About this exercise:
Report, word for word, every line of the material that contains "frame".

Data listing:
++++++++++++++++++++

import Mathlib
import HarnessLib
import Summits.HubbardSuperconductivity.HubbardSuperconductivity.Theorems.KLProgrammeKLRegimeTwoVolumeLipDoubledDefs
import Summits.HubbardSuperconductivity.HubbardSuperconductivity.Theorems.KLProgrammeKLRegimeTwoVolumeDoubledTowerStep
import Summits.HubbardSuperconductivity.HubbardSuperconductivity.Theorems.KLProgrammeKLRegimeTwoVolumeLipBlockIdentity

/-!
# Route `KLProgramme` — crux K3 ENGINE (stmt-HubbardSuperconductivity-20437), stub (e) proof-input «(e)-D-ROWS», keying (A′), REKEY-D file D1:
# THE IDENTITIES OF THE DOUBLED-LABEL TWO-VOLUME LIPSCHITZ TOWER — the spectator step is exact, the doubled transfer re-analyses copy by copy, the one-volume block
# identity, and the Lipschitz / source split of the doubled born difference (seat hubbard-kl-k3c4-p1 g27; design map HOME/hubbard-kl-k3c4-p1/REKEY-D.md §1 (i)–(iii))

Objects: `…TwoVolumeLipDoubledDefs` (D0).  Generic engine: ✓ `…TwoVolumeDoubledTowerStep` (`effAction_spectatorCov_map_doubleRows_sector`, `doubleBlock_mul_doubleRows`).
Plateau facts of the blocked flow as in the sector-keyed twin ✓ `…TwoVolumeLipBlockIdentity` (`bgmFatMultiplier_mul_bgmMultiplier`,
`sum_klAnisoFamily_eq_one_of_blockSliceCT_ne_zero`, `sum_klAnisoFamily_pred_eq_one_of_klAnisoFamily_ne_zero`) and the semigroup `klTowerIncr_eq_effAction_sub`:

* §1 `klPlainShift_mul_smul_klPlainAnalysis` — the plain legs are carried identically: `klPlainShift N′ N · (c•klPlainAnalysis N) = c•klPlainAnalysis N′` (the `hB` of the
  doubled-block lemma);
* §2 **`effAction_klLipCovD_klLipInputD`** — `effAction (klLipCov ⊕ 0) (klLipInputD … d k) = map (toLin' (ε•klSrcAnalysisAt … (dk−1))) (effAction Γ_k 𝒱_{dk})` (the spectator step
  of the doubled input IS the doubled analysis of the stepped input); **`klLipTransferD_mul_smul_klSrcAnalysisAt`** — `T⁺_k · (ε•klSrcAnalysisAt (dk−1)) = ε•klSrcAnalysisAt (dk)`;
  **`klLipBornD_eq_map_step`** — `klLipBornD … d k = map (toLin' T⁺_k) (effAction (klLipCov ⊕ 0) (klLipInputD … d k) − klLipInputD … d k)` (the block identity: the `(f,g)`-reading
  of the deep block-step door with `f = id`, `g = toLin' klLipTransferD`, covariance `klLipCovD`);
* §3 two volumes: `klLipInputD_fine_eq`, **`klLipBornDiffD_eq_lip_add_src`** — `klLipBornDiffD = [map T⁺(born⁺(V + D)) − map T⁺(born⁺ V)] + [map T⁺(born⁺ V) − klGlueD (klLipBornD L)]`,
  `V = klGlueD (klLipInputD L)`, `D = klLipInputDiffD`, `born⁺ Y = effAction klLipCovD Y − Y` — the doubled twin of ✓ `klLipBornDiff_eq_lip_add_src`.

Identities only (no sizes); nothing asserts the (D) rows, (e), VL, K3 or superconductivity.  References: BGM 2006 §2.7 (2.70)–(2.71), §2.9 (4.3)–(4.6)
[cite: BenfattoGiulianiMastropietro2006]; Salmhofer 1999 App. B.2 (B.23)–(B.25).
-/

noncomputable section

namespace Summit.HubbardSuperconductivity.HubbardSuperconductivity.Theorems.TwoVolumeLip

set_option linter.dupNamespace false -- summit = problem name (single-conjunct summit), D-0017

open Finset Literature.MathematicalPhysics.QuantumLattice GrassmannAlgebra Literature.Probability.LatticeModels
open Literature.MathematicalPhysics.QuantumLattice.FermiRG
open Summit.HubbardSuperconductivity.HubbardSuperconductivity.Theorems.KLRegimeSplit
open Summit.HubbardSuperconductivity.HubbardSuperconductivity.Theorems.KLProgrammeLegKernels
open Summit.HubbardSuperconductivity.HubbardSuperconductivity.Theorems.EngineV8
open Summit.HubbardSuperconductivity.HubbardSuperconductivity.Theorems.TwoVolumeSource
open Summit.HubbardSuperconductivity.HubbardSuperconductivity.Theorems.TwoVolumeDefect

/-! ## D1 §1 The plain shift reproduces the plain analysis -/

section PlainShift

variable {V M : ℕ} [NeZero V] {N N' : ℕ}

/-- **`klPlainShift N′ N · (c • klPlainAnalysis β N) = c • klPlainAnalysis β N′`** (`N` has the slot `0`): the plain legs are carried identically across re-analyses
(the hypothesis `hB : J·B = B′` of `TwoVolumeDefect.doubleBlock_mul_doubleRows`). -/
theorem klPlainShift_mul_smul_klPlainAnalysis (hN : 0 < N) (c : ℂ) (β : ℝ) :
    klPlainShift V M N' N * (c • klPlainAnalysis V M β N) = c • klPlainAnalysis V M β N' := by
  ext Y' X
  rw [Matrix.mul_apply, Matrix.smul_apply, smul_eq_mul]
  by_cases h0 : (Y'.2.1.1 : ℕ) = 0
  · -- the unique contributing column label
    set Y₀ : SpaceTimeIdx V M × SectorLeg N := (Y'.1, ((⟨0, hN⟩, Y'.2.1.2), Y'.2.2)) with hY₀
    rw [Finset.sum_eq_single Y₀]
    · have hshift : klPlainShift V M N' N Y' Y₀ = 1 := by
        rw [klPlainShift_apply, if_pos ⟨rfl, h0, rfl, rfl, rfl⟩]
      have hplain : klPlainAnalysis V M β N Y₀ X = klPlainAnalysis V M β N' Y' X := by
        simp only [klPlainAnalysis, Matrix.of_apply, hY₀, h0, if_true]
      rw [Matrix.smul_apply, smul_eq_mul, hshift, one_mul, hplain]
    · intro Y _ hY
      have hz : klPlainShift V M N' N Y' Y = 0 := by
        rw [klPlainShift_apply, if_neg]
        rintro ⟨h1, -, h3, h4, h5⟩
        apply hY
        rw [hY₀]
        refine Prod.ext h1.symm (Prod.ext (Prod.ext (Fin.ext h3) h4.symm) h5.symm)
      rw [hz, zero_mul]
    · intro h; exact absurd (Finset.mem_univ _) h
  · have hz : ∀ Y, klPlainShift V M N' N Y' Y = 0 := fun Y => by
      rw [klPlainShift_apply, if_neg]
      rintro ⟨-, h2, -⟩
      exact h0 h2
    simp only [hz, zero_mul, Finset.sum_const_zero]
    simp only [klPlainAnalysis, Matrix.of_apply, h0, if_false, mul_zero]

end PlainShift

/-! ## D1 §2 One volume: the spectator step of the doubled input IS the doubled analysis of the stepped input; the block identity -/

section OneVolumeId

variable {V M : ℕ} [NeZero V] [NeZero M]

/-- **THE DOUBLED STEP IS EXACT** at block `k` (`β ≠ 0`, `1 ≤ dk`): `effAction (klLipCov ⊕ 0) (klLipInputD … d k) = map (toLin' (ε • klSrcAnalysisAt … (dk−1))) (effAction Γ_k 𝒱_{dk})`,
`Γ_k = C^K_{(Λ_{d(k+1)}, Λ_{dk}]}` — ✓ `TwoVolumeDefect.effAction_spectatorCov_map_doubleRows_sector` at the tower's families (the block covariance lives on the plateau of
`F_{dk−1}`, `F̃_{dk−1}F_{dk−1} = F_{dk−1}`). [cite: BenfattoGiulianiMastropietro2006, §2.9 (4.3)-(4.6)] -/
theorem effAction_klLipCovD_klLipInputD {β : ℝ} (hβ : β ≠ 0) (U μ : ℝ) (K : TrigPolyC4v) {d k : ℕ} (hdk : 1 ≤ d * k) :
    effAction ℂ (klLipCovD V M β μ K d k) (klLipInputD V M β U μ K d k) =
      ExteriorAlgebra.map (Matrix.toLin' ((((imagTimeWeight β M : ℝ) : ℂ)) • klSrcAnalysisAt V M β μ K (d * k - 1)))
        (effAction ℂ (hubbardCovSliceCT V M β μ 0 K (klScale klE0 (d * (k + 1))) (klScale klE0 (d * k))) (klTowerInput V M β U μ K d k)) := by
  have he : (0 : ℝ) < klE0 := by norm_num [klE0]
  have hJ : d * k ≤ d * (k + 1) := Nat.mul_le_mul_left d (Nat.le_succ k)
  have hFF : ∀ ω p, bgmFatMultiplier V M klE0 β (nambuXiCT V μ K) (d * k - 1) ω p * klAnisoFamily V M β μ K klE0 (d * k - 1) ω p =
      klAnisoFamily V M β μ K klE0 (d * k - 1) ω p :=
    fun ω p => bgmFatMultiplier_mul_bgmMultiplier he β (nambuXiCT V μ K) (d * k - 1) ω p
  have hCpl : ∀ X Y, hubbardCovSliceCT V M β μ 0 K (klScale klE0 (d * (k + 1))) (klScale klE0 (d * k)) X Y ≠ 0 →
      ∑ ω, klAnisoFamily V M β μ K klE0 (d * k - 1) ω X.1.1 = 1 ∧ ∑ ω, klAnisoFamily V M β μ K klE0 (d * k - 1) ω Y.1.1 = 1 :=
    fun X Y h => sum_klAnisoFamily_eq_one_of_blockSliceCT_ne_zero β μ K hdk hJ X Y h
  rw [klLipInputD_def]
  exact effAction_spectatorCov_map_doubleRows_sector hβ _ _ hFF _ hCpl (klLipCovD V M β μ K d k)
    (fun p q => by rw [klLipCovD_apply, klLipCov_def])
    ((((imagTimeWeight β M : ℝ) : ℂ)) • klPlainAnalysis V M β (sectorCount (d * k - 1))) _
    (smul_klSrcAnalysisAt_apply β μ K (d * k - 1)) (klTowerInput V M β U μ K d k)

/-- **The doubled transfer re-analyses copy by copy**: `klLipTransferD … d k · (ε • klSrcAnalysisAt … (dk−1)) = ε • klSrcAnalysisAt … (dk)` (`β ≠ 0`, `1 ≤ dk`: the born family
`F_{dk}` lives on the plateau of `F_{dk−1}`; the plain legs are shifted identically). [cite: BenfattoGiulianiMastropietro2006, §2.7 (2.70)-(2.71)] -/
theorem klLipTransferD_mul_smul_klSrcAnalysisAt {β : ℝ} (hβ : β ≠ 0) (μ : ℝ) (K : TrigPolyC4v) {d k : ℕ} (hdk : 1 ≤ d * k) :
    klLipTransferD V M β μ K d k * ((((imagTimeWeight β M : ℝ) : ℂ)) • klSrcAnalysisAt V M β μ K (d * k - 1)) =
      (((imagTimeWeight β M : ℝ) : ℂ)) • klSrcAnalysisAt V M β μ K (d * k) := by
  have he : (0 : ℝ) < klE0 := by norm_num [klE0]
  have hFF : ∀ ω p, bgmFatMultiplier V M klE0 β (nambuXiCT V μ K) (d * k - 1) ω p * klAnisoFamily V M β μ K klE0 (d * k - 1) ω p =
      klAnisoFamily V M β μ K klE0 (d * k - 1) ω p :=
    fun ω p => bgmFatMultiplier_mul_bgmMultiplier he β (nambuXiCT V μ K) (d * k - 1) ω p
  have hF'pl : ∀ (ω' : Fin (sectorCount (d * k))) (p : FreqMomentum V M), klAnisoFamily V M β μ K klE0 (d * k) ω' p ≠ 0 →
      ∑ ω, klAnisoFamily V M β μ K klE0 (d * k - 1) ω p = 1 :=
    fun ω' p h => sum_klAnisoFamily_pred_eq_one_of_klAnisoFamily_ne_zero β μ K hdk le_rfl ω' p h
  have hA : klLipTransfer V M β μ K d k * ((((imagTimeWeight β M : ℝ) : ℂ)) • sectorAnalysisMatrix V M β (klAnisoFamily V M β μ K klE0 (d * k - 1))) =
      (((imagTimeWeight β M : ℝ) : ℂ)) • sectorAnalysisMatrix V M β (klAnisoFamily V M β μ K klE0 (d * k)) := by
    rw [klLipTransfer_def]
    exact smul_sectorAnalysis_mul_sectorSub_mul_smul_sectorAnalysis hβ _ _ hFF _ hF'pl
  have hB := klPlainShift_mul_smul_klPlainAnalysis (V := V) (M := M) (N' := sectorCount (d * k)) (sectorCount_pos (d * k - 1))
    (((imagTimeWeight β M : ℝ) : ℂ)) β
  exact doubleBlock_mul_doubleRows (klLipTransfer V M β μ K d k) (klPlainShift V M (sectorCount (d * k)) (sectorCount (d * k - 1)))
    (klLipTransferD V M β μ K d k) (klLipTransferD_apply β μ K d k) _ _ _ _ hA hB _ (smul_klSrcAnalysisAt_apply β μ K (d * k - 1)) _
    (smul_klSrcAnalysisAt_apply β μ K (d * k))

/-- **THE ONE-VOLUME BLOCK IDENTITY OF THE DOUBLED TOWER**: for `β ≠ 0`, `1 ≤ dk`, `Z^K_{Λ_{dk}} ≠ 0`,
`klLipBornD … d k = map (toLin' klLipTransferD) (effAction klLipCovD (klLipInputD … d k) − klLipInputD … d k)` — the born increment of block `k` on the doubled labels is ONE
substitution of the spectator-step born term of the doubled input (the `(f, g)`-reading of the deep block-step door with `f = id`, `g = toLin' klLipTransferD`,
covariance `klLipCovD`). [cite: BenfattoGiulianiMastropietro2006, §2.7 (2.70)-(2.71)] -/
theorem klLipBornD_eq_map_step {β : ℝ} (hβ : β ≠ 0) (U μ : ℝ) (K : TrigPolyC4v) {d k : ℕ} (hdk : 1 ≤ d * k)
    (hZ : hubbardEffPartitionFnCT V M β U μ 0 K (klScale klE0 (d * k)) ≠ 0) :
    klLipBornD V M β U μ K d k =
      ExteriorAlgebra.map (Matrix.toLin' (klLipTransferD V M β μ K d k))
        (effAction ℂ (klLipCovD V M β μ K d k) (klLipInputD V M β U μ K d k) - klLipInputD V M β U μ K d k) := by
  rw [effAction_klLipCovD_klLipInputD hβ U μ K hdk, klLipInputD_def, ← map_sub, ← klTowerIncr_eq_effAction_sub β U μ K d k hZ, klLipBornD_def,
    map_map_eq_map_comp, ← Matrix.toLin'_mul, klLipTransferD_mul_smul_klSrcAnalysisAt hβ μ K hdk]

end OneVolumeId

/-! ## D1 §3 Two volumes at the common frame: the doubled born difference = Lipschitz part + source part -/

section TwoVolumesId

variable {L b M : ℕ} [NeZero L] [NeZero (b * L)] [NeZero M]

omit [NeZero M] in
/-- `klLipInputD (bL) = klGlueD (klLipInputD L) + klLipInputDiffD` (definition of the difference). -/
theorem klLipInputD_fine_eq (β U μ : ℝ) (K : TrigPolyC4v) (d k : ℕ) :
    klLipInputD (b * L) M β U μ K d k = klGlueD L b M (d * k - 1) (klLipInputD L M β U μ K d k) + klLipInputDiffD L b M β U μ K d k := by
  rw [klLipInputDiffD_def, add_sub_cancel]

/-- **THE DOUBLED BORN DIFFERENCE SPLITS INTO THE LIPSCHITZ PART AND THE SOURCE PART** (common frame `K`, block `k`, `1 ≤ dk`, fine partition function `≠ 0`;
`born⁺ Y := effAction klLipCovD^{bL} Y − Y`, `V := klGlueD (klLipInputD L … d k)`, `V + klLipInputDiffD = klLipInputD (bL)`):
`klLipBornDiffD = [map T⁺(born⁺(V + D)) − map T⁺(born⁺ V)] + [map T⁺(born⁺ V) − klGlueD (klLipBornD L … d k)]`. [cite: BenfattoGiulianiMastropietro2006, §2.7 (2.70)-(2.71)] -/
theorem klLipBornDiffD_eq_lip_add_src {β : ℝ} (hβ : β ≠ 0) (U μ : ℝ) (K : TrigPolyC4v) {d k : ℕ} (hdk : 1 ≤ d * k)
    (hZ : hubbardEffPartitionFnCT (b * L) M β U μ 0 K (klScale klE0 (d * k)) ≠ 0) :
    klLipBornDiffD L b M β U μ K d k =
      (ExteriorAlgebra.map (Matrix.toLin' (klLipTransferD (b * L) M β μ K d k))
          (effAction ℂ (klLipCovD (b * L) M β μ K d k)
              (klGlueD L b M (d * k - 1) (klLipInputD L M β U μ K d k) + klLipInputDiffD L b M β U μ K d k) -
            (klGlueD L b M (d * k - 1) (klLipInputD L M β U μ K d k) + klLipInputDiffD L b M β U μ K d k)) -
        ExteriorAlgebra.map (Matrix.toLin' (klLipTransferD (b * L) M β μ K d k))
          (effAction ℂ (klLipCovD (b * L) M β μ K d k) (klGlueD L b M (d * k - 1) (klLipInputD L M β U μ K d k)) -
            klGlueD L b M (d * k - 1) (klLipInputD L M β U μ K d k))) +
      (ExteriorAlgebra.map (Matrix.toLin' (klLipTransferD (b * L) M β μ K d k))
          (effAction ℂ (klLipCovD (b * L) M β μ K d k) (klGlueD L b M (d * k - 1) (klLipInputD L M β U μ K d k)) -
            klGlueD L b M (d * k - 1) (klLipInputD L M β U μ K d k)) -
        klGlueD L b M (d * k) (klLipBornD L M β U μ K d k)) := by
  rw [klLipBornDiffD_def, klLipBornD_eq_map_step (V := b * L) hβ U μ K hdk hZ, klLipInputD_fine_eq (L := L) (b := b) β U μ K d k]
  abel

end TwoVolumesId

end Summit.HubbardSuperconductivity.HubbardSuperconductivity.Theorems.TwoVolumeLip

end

++++++++++++++++++++

Task result:
/-! ## D1 §3 Two volumes at the common frame: the doubled born difference = Lipschitz part + source part -/
/-- **THE DOUBLED BORN DIFFERENCE SPLITS INTO THE LIPSCHITZ PART AND THE SOURCE PART** (common frame `K`, block `k`, `1 ≤ dk`, fine partition function `≠ 0`;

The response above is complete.